Apple will not Face Trial on MobileMedia Claims Amended in Reexamination

| November 19, 2012

MobileMedia Ideas’ infringement action against Apple was pared back a bit this week, when Judge Sue Robinson ruled that she would not permit certain claims of U.S. Patent No. 6,427,078 to go to trial.  The ‘078 patent – that claims a camera-cell phone with “a means for transmitting image information processed by said processing unit to another location using a radio frequency channel” – emerged from reexamination in September.  The Patent Office determined that the claims were valid over the prior art, but only after MobileMedia had made a substantial number of changes to claim 1 and therefore to claims 2 and 3 that depend on claim 1.

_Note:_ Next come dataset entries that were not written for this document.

import Summits.Ventures.WeilGRH.UniformConductorFloorJointData640Log9
import HarnessLib

/-!
# GRH arm (rh-explicit, venture WeilGRH): kernel check — cells `[352, 528)` of the R = 640 joint cell certificate `certEvenDvd3R640Log9` (t = log 3)

Cell `rh-explicit`, WEIL TRACK — GRH ARM (weil-grh-1, gen9).  `certEvenDvd3R640Log9.cellsRange 352 176` by `decide +kernel` (the zipper `JointCert.cellsLoop` over the cells
`352 ≤ j < 528` of the 704; ≈ 45–70 s); glued with the other four ranges by `JointCert.cellsLoop_spec` in `UniformConductorFloorJointR640Log9Floors.lean`.
No definitions; no named facts; standard axioms. [folklore]
-/

namespace Summit.Ventures.WeilGRH

namespace UniformFloor

set_option maxHeartbeats 0 in
set_option maxRecDepth 200000 in
/-- Cells `[352, 528)` of `certEvenDvd3R640Log9`. [folklore] -/
theorem certEvenDvd3R640Log9_cellsC : certEvenDvd3R640Log9.cellsRange 352 176 = true := by
  decide +kernel

end UniformFloor

end Summit.Ventures.WeilGRH
/-- **Weak limit of the damped family.** Along the ultrafilter `Ultrafilter.of l` the damped measures
`exp(-ε∑max(sᵢ,0)) μ_a` converge weakly to a finite measure carried by the orthant (Prokhorov).
[folklore] -/
theorem exists_limit_damp [NeBot l] (hsupp : ∀ a, μ a {s | ∃ i, s i < 0} = 0)
    (hlim : ∀ v : ι → ℝ, (∀ i, 0 ≤ v i) → v ≠ 0 →
      Tendsto (fun a => ∫ s, Real.exp (-∑ i, s i * v i) ∂(μ a)) l (𝓝 (Φ v)))
    [Nonempty ι] {ε : ℝ} (hε : 0 < ε) :
    ∃ κ : FiniteMeasure (ι → ℝ),
      Tendsto (β := FiniteMeasure (ι → ℝ)) (fun a => ⟨(μ a).withDensity fun s =>
          ENNReal.ofReal (Real.exp (-∑ i, max (s i) 0 * ε)), isFiniteMeasure_damp (μ a) hε.le⟩)
        (Ultrafilter.of l : Filter α) (𝓝 κ) ∧
      (κ : Measure (ι → ℝ)) {s | ∃ i, s i < 0} = 0 := by
  have hu : Tendsto (fun n : ℕ => (((Φ fun _ => ε / 2) + 1) * Real.exp (-(ε / 2 * n))).toNNReal)
      atTop (𝓝 0) := by
    have h : Tendsto (fun n : ℕ => (Φ (fun _ => ε / 2) + 1) * Real.exp (-(ε / 2 * n))) atTop
        (𝓝 ((Φ (fun _ => ε / 2) + 1) * 0)) := by
      refine tendsto_const_nhds.mul (Real.tendsto_exp_atBot.comp ?_)
      exact tendsto_neg_atTop_atBot.comp
        (Tendsto.const_mul_atTop (by positivity) tendsto_natCast_atTop_atTop)
    rw [mul_zero] at h
    have h' := (continuous_real_toNNReal.tendsto (0 : ℝ)).comp h
    rw [Real.toNNReal_zero] at h'
    exact h'
  have hcpt := isCompact_setOf_finiteMeasure_mass_le_compl_isCompact_le (E := ι → ℝ)
    (u := fun n : ℕ => (((Φ fun _ => ε / 2) + 1) * Real.exp (-(ε / 2 * n))).toNNReal)
    (K := fun n : ℕ => {s : ι → ℝ | (∀ i, 0 ≤ s i) ∧ ∑ i, s i ≤ (n : ℝ)})
    ((Φ (fun _ => ε) + 1).toNNReal) hu (fun n => isCompact_orthantSlab _) (Or.inl inferInstance)
  have hev := eventually_mass_tail μ Φ hsupp hlim hε
  let F : α → FiniteMeasure (ι → ℝ) := fun a => ⟨(μ a).withDensity fun s =>
    ENNReal.ofReal (Real.exp (-∑ i, max (s i) 0 * ε)), isFiniteMeasure_damp (μ a) hε.le⟩
  have hle : (↑((Ultrafilter.of l).map F) : Filter (FiniteMeasure (ι → ℝ))) ≤
      𝓟 {κ | κ.mass ≤ (Φ (fun _ => ε) + 1).toNNReal ∧ ∀ n : ℕ,
        κ {s : ι → ℝ | (∀ i, 0 ≤ s i) ∧ ∑ i, s i ≤ (n : ℝ)}ᶜ ≤
          (((Φ fun _ => ε / 2) + 1) * Real.exp (-(ε / 2 * n))).toNNReal} := by
    rw [Ultrafilter.coe_map, le_principal_iff]
    exact Ultrafilter.of_le l hev
  obtain ⟨κ, hκ, hκle⟩ := hcpt.ultrafilter_le_nhds _ hle
  refine ⟨κ, ?_, ?_⟩
  · rw [Ultrafilter.coe_map] at hκle; exact hκle
  · have h1 : ∀ n : ℕ, (κ : Measure (ι → ℝ)) {s | ∃ i, s i < 0} ≤
        (((((Φ fun _ => ε / 2) + 1) * Real.exp (-(ε / 2 * n))).toNNReal : ℝ≥0) : ℝ≥0∞) := fun n => by
      calc (κ : Measure (ι → ℝ)) {s | ∃ i, s i < 0}
            ≤ (κ : Measure (ι → ℝ)) {s : ι → ℝ | (∀ i, 0 ≤ s i) ∧ ∑ i, s i ≤ (n : ℝ)}ᶜ :=
            measure_mono fun s ⟨i, hi⟩ hsK => absurd (hsK.1 i) (not_le.2 hi)
        _ = ((κ {s : ι → ℝ | (∀ i, 0 ≤ s i) ∧ ∑ i, s i ≤ (n : ℝ)}ᶜ : ℝ≥0) : ℝ≥0∞) :=
            (FiniteMeasure.ennreal_coeFn_eq_coeFn_toMeasure κ _).symm
        _ ≤ _ := ENNReal.coe_le_coe.2 (hκ.2 n)
    have h2 : Tendsto (fun n : ℕ =>
        (((((Φ fun _ => ε / 2) + 1) * Real.exp (-(ε / 2 * n))).toNNReal : ℝ≥0) : ℝ≥0∞))
        atTop (𝓝 0) := by
      rw [← ENNReal.coe_zero]; exact ENNReal.tendsto_coe.2 hu
    exact le_antisymm (ge_of_tendsto' h2 h1) bot_le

Citing these amendments, Apple asserted that it would be unfair for MobileMedia to assert claims 1-3 of the ‘078 patent at trial, and moved to exclude them.  Judge Robinson granted Apple’s motion.

The Judge began her analysis by analogizing Apple’s “fairness” issue to an assertion of intervening rights where the patentee has amended its claims in reexamination or reissue.

In determining whether, for purposes of infringement damages, reexamined claims are legally identical to their original counterpart, the Federal Circuit has looked at whether the reexamined claims are “without substantive change.”  [Citations omitted] Claims amended during reexamination are not deemed to be per se substantively changed; instead, “it is necessary to analyze the claims of the original and the reexamined patents in light of the particular facts, including the prior art, the prosecution history, other claims, and any other pertinent information.”

The Judge explained that she found “this standard instructive for determining whether the reexamined claims should be excluded at trial.”  Turning to MobileMedia’s claim amendments, she found them to be substantial, not only changing the scope of original claim 1, but also making claim 1 quite different from the other ‘078 claims in the case.

Judge Robinson therefore ruled that since “neither party has had the opportunity to offer infringement or invalidity opinions on the reexamined claims, proceeding with the reexamined claims at this stage may open the door to new infringement theories and opinions at trial that have not been vetted through discovery.”  Also, “Apple would be unduly prejudiced if the reexamined claims were to be substituted at this stage of litigation.”  For example, “Apple has not had the opportunity to identify prior art that might anticipate claim 1, as amended.”  In fact, “Apple framed its invalidity defenses for the ‘078 patent in light of the original claims.”

The message for practitioners is that even where the patentee’s primary litigation goal is injunctive relief rather than damages, and where intervening rights is therefore not an issue, claim amendments in reexamination can have a major effect.